Pup, web scraping

https://github.com/ericchiang/pup

pup is a command line tool for processing HTML. It reads from stdin, prints to stdout, and allows the user to filter parts of the page using CSS selectors. Inspired by jq, pup aims to be a fast and flexible way of exploring HTML from the terminal.

Trying to get last few HN titles, i got this ‘dumb’ cli:

curl -sS https://news.ycombinator.com/news | pup span.titleline a json{} | jq -r '.[] | select(.text) | .text' | head

JQ is used because I could not figure out how to extract just the link text and not the link href for some reason.

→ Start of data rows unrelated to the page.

import Summits.RiemannHypothesis.RiemannHypothesis.Theorems.Splittings.ScrewIndexTransferKrein
import Literature.NumberTheory.LFunctions.ZetaScrewLaplace
import Literature.NumberTheory.LFunctions.ZetaScrewGrowthMomentsProofs
import Literature.NumberTheory.LFunctions.RiemannXiProofs
import Mathlib.Analysis.Calculus.IteratedDeriv.Defs
import Mathlib.Analysis.Calculus.ContDiff.Defs
import Mathlib.Analysis.Calculus.BumpFunction.Normed
import Mathlib.Analysis.Calculus.BumpFunction.InnerProduct
import Mathlib.Analysis.Calculus.Deriv.Polynomial
import Mathlib.Analysis.Calculus.ParametricIntegral
import Mathlib.MeasureTheory.Integral.IntegralEqImproper
import Mathlib.MeasureTheory.Integral.ExpDecay
import Literature.Analysis.Complex.HolomorphicParametricIntegral
import HarnessLib

/-!
# Screw index transfer via Kreĭn definitizability — analytic core, part 1/5: objects, the six pieces, and the
# pieces (B′), (C), (E), (F) with the assembly `core_of_pieces`

rh-split-screw-bridge g5 (pub cell), CUT 1/5 of `ScrewIndexTransferKreinCore` (card `SPLIT-screw-bridge.md` §10-U⁗″;
lead RULING #43).  Objects: `IsTest`, `applyQ` (`Q(−i d/dx)` as the inline sum of the named fact
`Literature.Analysis.OperatorTheory.Stewart1972_thm_3_1`), `fC = −Ψ`, `KreinPos Q` (the fact's conclusion at `f = fC`),
the translate form `transl`, the correlation `corr`, one- and two-sided Laplace transforms `lap`/`bilap`, `lapF`.
The six pieces `PieceA … PieceF` as `Prop`s; PROVED here: `pieceBp` (`Lap f = −w⁻² ξ′/ξ(½+w)` on `Re w > 1`, tree
`ZetaScrewLaplace`), `pieceC_holds` (order count at a pole of `ξ′/ξ`), `pieceF_holds` (count of the candidate set),
`pieceE_holds` (narrow bump with non-vanishing two-sided Laplace transform), and the assembly `core_of_pieces`.
Parts 2–5: `ScrewKreinCoreTranslates` (A), `ScrewKreinCoreSymbol` (D), `ScrewKreinCoreLaplace` (B, preliminaries),
`ScrewIndexTransferKreinCore` (B, `core`, `indexTransferKrein`, `etail_iff_foz`).

HONEST LABEL.  `CofiniteCriticalLine` (all but finitely many nontrivial zeros on the line) is NOT RH, and
ETAIL (eventual positivity of the screw pivots) is NOT the screw criterion `∀ M, 0 < screwPivot M`; this module is
part of a chain relating the two tails to each other and decides neither.  Nothing here bears on the truth of RH.
-/

noncomputable section

set_option linter.dupNamespace false

namespace Summit.RiemannHypothesis.RiemannHypothesis.Theorems.Splittings.ScrewKreinCore

open Finset Complex MeasureTheory Set Filter Topology
open Literature.NumberTheory.LFunctions
open Literature.Analysis.OperatorTheory
open Summit.RiemannHypothesis.RiemannHypothesis.Theses.RuelleBand
open Summit.RiemannHypothesis.RiemannHypothesis.Theorems.IntegerScrew

/-! ## Objects -/

/-- Test functions `C_c^∞(ℝ; ℂ)`. -/
def IsTest (φ : ℝ → ℂ) : Prop := ContDiff ℝ (⊤ : ℕ∞) φ ∧ HasCompactSupport φ

/-- `(Q(−i d/dx) φ)(x) = Σ_j Q_j (−i)^j φ^{(j)}(x)` (Stewart (4)), spelled as in the named fact. -/
def applyQ (Q : Polynomial ℂ) (φ : ℝ → ℂ) (x : ℝ) : ℂ :=
  ∑ j ∈ range (Q.natDegree + 1), Q.coeff j * (-Complex.I) ^ j * iteratedDeriv j φ x

/-- `f = −Ψ` as a complex-valued function. -/
def fC : ℝ → ℂ := fun u => ((-zetaScrew u : ℝ) : ℂ)

/-- Stewart's positivity (4) for `f = −Ψ` and the polynomial `Q` (the conclusion of the Kreĭn fact). -/
def KreinPos (Q : Polynomial ℂ) : Prop :=
  ∀ φ : ℝ → ℂ, ContDiff ℝ (⊤ : ℕ∞) φ → HasCompactSupport φ →
    0 ≤ (∫ x : ℝ, ∫ y : ℝ, fC (x - y) * applyQ Q φ x * (starRingEnd ℂ) (applyQ Q φ y)).re

/-- The translate form `F_φ(s) = B(τ_s φ, φ) = ∬ f(x+s−y)(Qφ)(x) conj((Qφ)(y)) dx dy = (f ∗ c_φ)(s)`. -/
def transl (Q : Polynomial ℂ) (φ : ℝ → ℂ) (s : ℝ) : ℂ :=
  ∫ x : ℝ, ∫ y : ℝ, fC (x + s - y) * applyQ Q φ x * (starRingEnd ℂ) (applyQ Q φ y)

/-- The correlation `c_φ(u) = ∫ (Qφ)(x) conj((Qφ)(x+u)) dx` (a test function). -/
def corr (Q : Polynomial ℂ) (φ : ℝ → ℂ) (u : ℝ) : ℂ :=
  ∫ x : ℝ, applyQ Q φ x * (starRingEnd ℂ) (applyQ Q φ (x + u))

/-- One-sided Laplace transform `∫₀^∞ g(s) e^{−ws} ds`. -/
def lap (g : ℝ → ℂ) (w : ℂ) : ℂ := ∫ s in Ioi (0 : ℝ), g s * cexp (-(w * s))

/-- Two-sided Laplace transform `∫ g(u) e^{−wu} du` (for compactly supported `g`; `ĝ(w)`). -/
def bilap (g : ℝ → ℂ) (w : ℂ) : ℂ := ∫ u : ℝ, g u * cexp (-(w * u))

/-- `−w^{-2} (ξ'/ξ)(½ + w)`, the Laplace transform of `f = −Ψ` (`pieceBp`). -/
def lapF (w : ℂ) : ℂ := -(1 / w ^ 2 * logDeriv riemannXi (1 / 2 + w))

And an attempt at version that also converts some of the html entities back to text:

curl -sS https://news.ycombinator.com/news | pup span.titleline a json{} | jq -r '.[] | select(.text) | .text' | head | perl -n -mHTML::Entities -e ' ; print HTML::Entities::decode_entities($_) ;'

could return:

CatalaLang/catala: Programming language for law specification
Browsing like it's 1994: Integrating a Mac SE, ImageWriter II into a modern LAN
Linear Book Scanner – Open-source automatic book scanner (2014)
Why Resumes Are Dead and How Indeed.com Keeps Killing the Job Market
LaTeX for publishing tabletop role-playing games
The Sound Proof Booths of Silence
Apocalypse Proof: 33 Thomas Street in New York City
How HTTPS Works (2018)
Grabbing Dinner
Hexadecimal clock counting down to 2038 problemspecification

Note: pup is an old tool, that doesn’t seem to be developed/managed anymore.